Notwithstanding what appears to be a moderately long practice of the Commission, we find its interpretation of Rule 4 — (7XA) arbitrary and erroneous. In its decision in the instant case, the Commission found “as a matter of law” that it could enter a summary affirmance. Because it is a matter of law, this court may substitute its judgment for that of the Commission. A finding of fact stands on a different footing and under familiar principles requires deference from this court.

By holding the summary affirmance to be a matter of law, the Commission has in effect imposed an additional sanction to that provided by the rule. The sole sanction Under the rule was waiver of oral argument.

Inwang is pertinent. In that case a board of trustees of a community college suspended a faculty member for one semester without pay. The applicable rule permitted a chancellor to suspend an employee without pay for a period not to exceed 30 days. The board argued that it had always reserved to itself the right to suspend for a period in excess of 30 days. The court rejected the argument noting that the language of the rule was clear and unambiguous and “makes no mention of the reservation of powers to impose sanctions in excess of those specifically set forth.” (Inwang v. Community College District No. 508 (1983), 117 Ill. App. 3d 608, 612, 453 N.E.2d 896, 900.) *934Similarly, in the instant case, the rule, as it existed at the time of the hearing, provided as its only sanction waiver of oral argument. No language in the rule would indicate that in addition to such waiver the Commission would enter a summary affirmance of the arbitrator.

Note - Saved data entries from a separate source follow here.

import Literature.Algebra.GroupRings.VonNeumannRegularGroupRings
import Literature.RingTheory.JacobsonRadical.VonNeumannRegularSummands
import Mathlib.RingTheory.Finiteness.Basic
import HarnessLib

/-!
# Lam §6 Exercise 6.21, «if» for an arbitrary von Neumann regular coefficient ring, and the full characterisation

[cite: Lam2001FirstCourse, §6 Exercise 6.21, p. 99]

Lam, *A First Course in Noncommutative Rings*, Exercises for §6 (p. 99): **Ex. 6.21.** (Auslander, McLaughlin, Connell) For any nonzero
ring `k` and any group `G`, the group ring `kG` is von Neumann regular iff `k` is von Neumann regular, `G` is locally finite, and the
order of any finite subgroup of `G` is a unit in `k`. «The "if" part can be deduced from Exercise 19 and (1) of Exercise 3.»

The file `VonNeumannRegularGroupRings` has the «only if» half and the «if» half for semisimple `k`; with Exercise 6.19 now in the tree
(`VonNeumannRegularSummands.exists_isCompl_of_fg_of_basis`) this file completes the printed deduction: for `H` finite with `|H| ∈ k×`
and `k` von Neumann regular, a finitely generated left ideal of `kH` is finitely generated over `k`, hence a `k`-direct summand of the
free `k`-module `kH` (Ex. 6.19), hence a `kH`-direct summand by Maschke's averaging (Ex. 6.3 (1) = the tree's
`exists_isCompl_of_isUnit_card`), so `kH` is von Neumann regular by (4.23); local finiteness reduces `kG` to such `kH`.

## References

* [Lam2001FirstCourse] T. Y. Lam, *A First Course in Noncommutative Rings*, 2nd ed., Graduate Texts in Mathematics 131, Springer, 2001,
  §6 Exercise 6.21 (with Exercises 6.3 (1), 6.19), p. 98–99 (held scan `book:lamnd-first-course-noncommutative-rings`, p0110–p0111).
-/

universe u w

namespace Literature.Algebra.GroupRings

open MonoidAlgebra Literature.RingTheory.JacobsonRadical

variable {k : Type u} [Ring k]

/-- **Ex. 6.21 «if», finite groups: `k` von Neumann regular, `H` finite with `|H|·1 ∈ k×` ⟹ `kH` von Neumann regular** — a finitely
generated left ideal of `kH` is a `k`-direct summand (Exercise 6.19), hence a `kH`-direct summand (Maschke averaging, Exercise 6.3 (1)).
[cite: Lam2001FirstCourse, §6 Exercise 6.21, «if»] -/
theorem forall_exists_mul_mul_self_monoidAlgebra_of_finite (hk : ∀ a : k, ∃ x, a * x * a = a) (H : Type w) [Group H] [Finite H]
    (hcard : IsUnit (Nat.card H : k)) : ∀ α : MonoidAlgebra k H, ∃ β, α * β * α = α := by
  haveI : Module.Finite k (MonoidAlgebra k H) := Module.Finite.of_basis (MonoidAlgebra.basis H k)
  refine forall_exists_mul_mul_self_iff_fg_isCompl.2 fun I hI ↦ ?_
  obtain ⟨S, hS⟩ := hI
  have hI' : Submodule.FG I := ⟨S, hS⟩
  obtain ⟨N, hN⟩ := exists_isCompl_of_fg_of_basis hk (MonoidAlgebra.basis H k) (I.restrictScalars k) hI'.restrictScalars
  exact exists_isCompl_of_isUnit_card k H hcard I ⟨N, hN⟩

/-- **LAM Exercise 6.21, «if» in general: `k` von Neumann regular, `G` locally finite, all finite subgroup orders units in `k` ⟹ `kG`
von Neumann regular** (`α ∈ kH` for the finite subgroup `H` generated by its support). [cite: Lam2001FirstCourse, §6 Exercise 6.21] -/
theorem forall_exists_mul_mul_self_monoidAlgebra {G : Type w} [Group G] (hk : ∀ a : k, ∃ x, a * x * a = a)
    (hlf : ∀ H : Subgroup G, H.FG → Finite H) (hunit : ∀ H : Subgroup G, Finite H → IsUnit (Nat.card H : k)) :
    ∀ x : MonoidAlgebra k G, ∃ y, x * y * x = x := fun x ↦ by
  obtain ⟨H, hH, α, rfl⟩ := exists_fg_eq_mapDomain x
  haveI : Finite H := hlf H hH
  obtain ⟨β, hβ⟩ := forall_exists_mul_mul_self_monoidAlgebra_of_finite hk H (hunit H inferInstance) α
  exact ⟨mapDomain H.subtype β, by rw [← mapDomain_mul, ← mapDomain_mul, hβ]⟩

/-- **LAM Exercise 6.21 (AUSLANDER, McLAUGHLIN, CONNELL): for a nonzero ring `k` and any group `G`, `kG` is von Neumann regular iff `k`
is von Neumann regular, `G` is locally finite, and the order of every finite subgroup of `G` is a unit in `k`.**
[cite: Lam2001FirstCourse, §6 Exercise 6.21] -/
theorem forall_exists_mul_mul_self_monoidAlgebra_iff {G : Type w} [Group G] [Nontrivial k] :
    (∀ x : MonoidAlgebra k G, ∃ y, x * y * x = x) ↔
      (∀ a : k, ∃ b, a * b * a = a) ∧ (∀ H : Subgroup G, H.FG → Finite H) ∧ ∀ H : Subgroup G, Finite H → IsUnit (Nat.card H : k) :=
  ⟨vonNeumannRegular_only_if, fun h ↦ forall_exists_mul_mul_self_monoidAlgebra h.1 h.2.1 h.2.2⟩

end Literature.Algebra.GroupRings
/-- **RECORD `19494x1` @ `3`, NAMED-FACTS FORM** — `missingUpperBoundAt_g19494x1_3_img` with the schema `hJ2` DERIVED from
`hS1 h37 hPT hF1 hKo hnf` (`JetchevIrreducibleSwapAtP.cor15_irreducibleReadingTwoSplit_of_namedFacts`). Displayed: named facts by name, Cremona's `N`, `r_an = 0`,
the lattice-optimal datum with `3 ∤ c(D)`, the field, the twist numerics. Per pair; nothing booked; BSD is not proved by this.
[cite: MatarNekovar2019, Thm. 0.7 (p. 456), §0.11 (p. 457)] [cite: GrossLMS1991, Prop. 3.7 (2)] [cite: GrossZagier1986, III (3.1)]
[cite: MilneADT2006, I Thm. 4.10] [cite: Jetchev2008, Cor. 1.5] [cite: Miller2011LMS, Def. 1.1] [cite: Cremona2006, Table 1 (Cremona label 19494x1)] -/
theorem missingUpperBoundAt_g19494x1_3_nf
    (hGZ : ∀ (N : ℕ) [NeZero N] (W : WeierstrassCurve ℚ) (K : Type) [Field K] [NumberField K],
      gross_zagier N W K)
    (hKo : ∀ (N : ℕ) [NeZero N] (W : WeierstrassCurve ℚ) (K : Type) [Field K] [NumberField K],
      kolyvagin N W K)
    (hMN : ∀ (N : ℕ) [NeZero N] (W : WeierstrassCurve ℚ) (K : Type) [Field K] [NumberField K],
      MatarNekovar2019.thm03_padicValNat_card_sha_le_of_irreducible N W K)
    (hGZK : rank_eq_analyticRank_of_analyticRank_le_one) (hmod : hasEntireLFunction_rat)
    (hS1 : MatarNekovar2019.thm07_padicValNat_card_sha_primary_add_le_of_globalDivisibility_of_irreducible)
    (h37 : GrossLMS1991.prop37_2_frobeniusCongruence)
    (hPT : ∀ (K : Type) [Field K] [NumberField K], poitouTate_selmerStructure_duality_conj K)
    (hF1 : Gross1991_heegnerPoint_sub_ratTorsion_mem_E0_imageFree) (hnf : exists_isNewformOf)
    {W : WeierstrassCurve ℚ} [W.IsElliptic] [W.IsGloballyMinimal] (hWeq : W = (⟨1, (-1), 1, (-57074168), 159920200315⟩ : WeierstrassCurve ℚ))
    (hN : W.conductorNorm ℤ = 19494) (hr : W.analyticRank = 0)
    (D : ModularParametrizationData W 19494) (hopt : ∀ z ∈ D.L.lattice, ∃ w ∈ periodLattice D.f, z = (D.c : ℂ) * w)
    (hc : ¬ (3 : ℤ) ∣ D.c)
    (K : Type) [Field K] [NumberField K] (hK : IsImaginaryQuadratic K) (hdK : NumberField.discr K = -71)
    {Wd : WeierstrassCurve ℚ} [Wd.IsElliptic] [Wd.IsGloballyMinimal] (hWdeq : Wd = (⟨1, (-1), 1, (-287710879313), (-57232020019209407)⟩ : WeierstrassCurve ℚ))
    (hrd : Wd.analyticRank = 1) {qd : ℚ} (hqd : shaAn Wd = (qd : ℂ)) (hvd : padicValRat 3 qd ≤ 0) :
    MissingUpperBoundAt W 3 :=
  missingUpperBoundAt_g19494x1_3_img hGZ hKo hMN hGZK hmod (JetchevIrreducibleSwapAtP.cor15_irreducibleReadingTwoSplit_of_namedFacts hS1 h37 hPT hF1 hKo hnf) hWeq hN hr D hopt hc K hK hdK hWdeq hrd hqd hvd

We are aware of other cases in which the Commission has followed the same procedure. (Miller v. Illini Asphalt (1984), 84 I.I.C. 409; DeLegge v. Crane Co. (1984), 84 I.I.C. 300.) However, what is more significant is that the Commission amended the rule at a time subsequent to the hearing in this case to provide specifically that failure to file in a timely fashion a statement of exceptions “shall constitute waiver of the right to oral argument *** and an election not to advise the Commission of any reason to change the Arbitrator’s decision or to grant the petition; ***.” (Emphasis added.) 50 Illinois Administrative Code, ch. II, sec. 7040.70(d); 9 Ill. Reg. 16249.

We do not regard the amendment as declaratory of established procedure since it adds a whole new dimension to the penalties of the rule. The prior procedure was erroneous and the amendment is an obvious effort to correct it. The Commission is charged with the duty to “promptly review the decision of the Arbitrator or committee of arbitration and all questions of law or fact which appear from the statement of facts or transcript of evidence, and such additional evidence as the parties may submit.” (Ill. Rev. Stat. 1981, ch. 48, par. 138.19(e).) A summary affirmance may be in order, provided the Commission has fulfilled its statutory duty and a rule allows such a procedure. Neither element was present in the instant case. The record is barren of any indication that the Commission examined anything in the record, and no rule was in existence which permitted the procedure used here.

The order of the circuit court of Cook County confirming the decision of the Industrial Commission is therefore reversed and the cause is remanded to the Commission with directions to take such further proceedings as may be indicated in conformity with the views expressed in this opinion.

Reversed and remanded with directions.

BARRY, KASSERMAN, LINDBERG and McNAMARA, JJ., concur.